SUBROUTINE CGTTS2( ITRANS, N, NRHS, DL, D, DU, DU2, IPIV, B, LDB )
*
* -- LAPACK auxiliary routine (version 3.1) --
* Univ. of Tennessee, Univ. of California Berkeley and NAG Ltd..
* November 2006
*
* .. Scalar Arguments ..
INTEGER ITRANS, LDB, N, NRHS
* ..
* .. Array Arguments ..
INTEGER IPIV( * )
COMPLEX B( LDB, * ), D( * ), DL( * ), DU( * ), DU2( * )
* ..
*
* Purpose
* =======
*
* CGTTS2 solves one of the systems of equations
* A * X = B, A**T * X = B, or A**H * X = B,
* with a tridiagonal matrix A using the LU factorization computed
* by CGTTRF.
*
* Arguments
* =========
*
* ITRANS (input) INTEGER
* Specifies the form of the system of equations.

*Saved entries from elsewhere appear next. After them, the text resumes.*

import Summits.CriticalPhenomena.PercolationContinuityZ3.Theorems.Transplant.SkelPhiRootSchedClauses
import HarnessLib

/-!
# D″ node, (R) layer — SCHEDULE-GENERIC form, part 3: THE ROOT RESIDUE OF THE TWO-UNIT CONCENTRIC SCHEME OF RECORD FROM ANY ROOT
# SCHEDULES — `Skelφ.rootOblS_concSG_sched` / **`Skelφ.rootOblT_concSG_sched`**: `Skel.RootOblT G ⟨Skelφ.cellGeomSG G φ P w₀ Λ, q, δc⟩ Δ' δr` from
# per-direction planar schedules `Sc du : ChainPlanar.Schedule` owing FIVE planar facts (regions in `BtwN 0 du ∪ Q (0+du)`, off `Q 0`, last core
# in `M (0+du)`, start core holding the landing ROW `{level = ca, |trans| ≤ q'}` about `rootCtr du ca 0`, `Rlev + 1 ≤ R'`), their kit clauses
# (`hkits_sched`) and first hop (`root_hsrc_row`) from ONE Step-I′ certificate at the running density, their rim excess (`real_rim_le_schedSG`)
# from an excess radius — so that the root schedule of record (`RootRun2.rootSched` over `BandOK`, its `BandOKR` twin without the idle `hρ0`,
# or an appended short-prefix schedule) is chosen by the params layer WITHOUT re-typing (R); successor of `SkelPhiRootAssembly` (rootSched-specific)

builds on p205010 (kernel theorem, internal audit signed; external expert review pending) — nothing in this file uses p205010.
Status sentence (coordinator 2026-08-20T04:30Z): "θ(p_c) = 0 on ℤ^d, all d ≥ 2 — kernel-verified (Lean 4/Mathlib, standard axioms); internal
adversarial audit SIGNED 2026-08-20 04:29Z; external expert review pending."
Lane `prim-bschramm-*`, seat `prim-bschramm-p2` (gen 8; (R) = p2 lineage under D″); helper file (`--supports stmt-CriticalPhenomena-4575`).

THE BINDER LIST = that of `SkelPhiRootAssembly.rootOblT_concSG_raw` with the rooted band run REPLACED by the five planar facts of `Sc du` and the
route hypotheses stated per step `k ≤ (Sc du).N` along the step's own axis `(Sc du).ax k` with the schedule's own extents `[(Sc du).ℓ₀, (Sc du).ℓ₁]`
and spreads `(Sc du).Wb k` (see `hkits_sched`); the first hop needs `ca ≤ 25 r∥`, `q' ≤ 5 r⊥ − 1` explicitly (no `RootBandOK` to read them from).
* **`Skelφ.rootOblS_concSG_sched`**, **`Skelφ.rootOblT_concSG_sched`**.
[cite: KozmaNitzan2024, §4 p. 28 ((32) at the root), Lemma 9 (p. 16), Lemma 10 (pp. 17–22), Lemma 11 (pp. 22–23), Lemma 12 (p. 24)]
-/

noncomputable section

* = 0: A * X = B (No transpose)
* = 1: A**T * X = B (Transpose)
* = 2: A**H * X = B (Conjugate transpose)
*
* N (input) INTEGER
* The order of the matrix A.
*
* NRHS (input) INTEGER
* The number of right hand sides, i.e., the number of columns
* of the matrix B. NRHS >= 0.
*
* DL (input) COMPLEX array, dimension (N-1)
* The (n-1) multipliers that define the matrix L from the
* LU factorization of A.
*
* D (input) COMPLEX array, dimension (N)
* The n diagonal elements of the upper triangular matrix U from
* the LU factorization of A.
*
* DU (input) COMPLEX array, dimension (N-1)
* The (n-1) elements of the first super-diagonal of U.
*
* DU2 (input) COMPLEX array, dimension (N-2)
* The (n-2) elements of the second super-diagonal of U.
*
* IPIV (input) INTEGER array, dimension (N)
* The pivot indices; for 1 <= i <= n, row i of the matrix was
* interchanged with row IPIV(i). IPIV(i) will always be either
* i or i+1; IPIV(i) = i indicates a row interchange was not
* required.
*
* B (input/output) COMPLEX array, dimension (LDB,NRHS)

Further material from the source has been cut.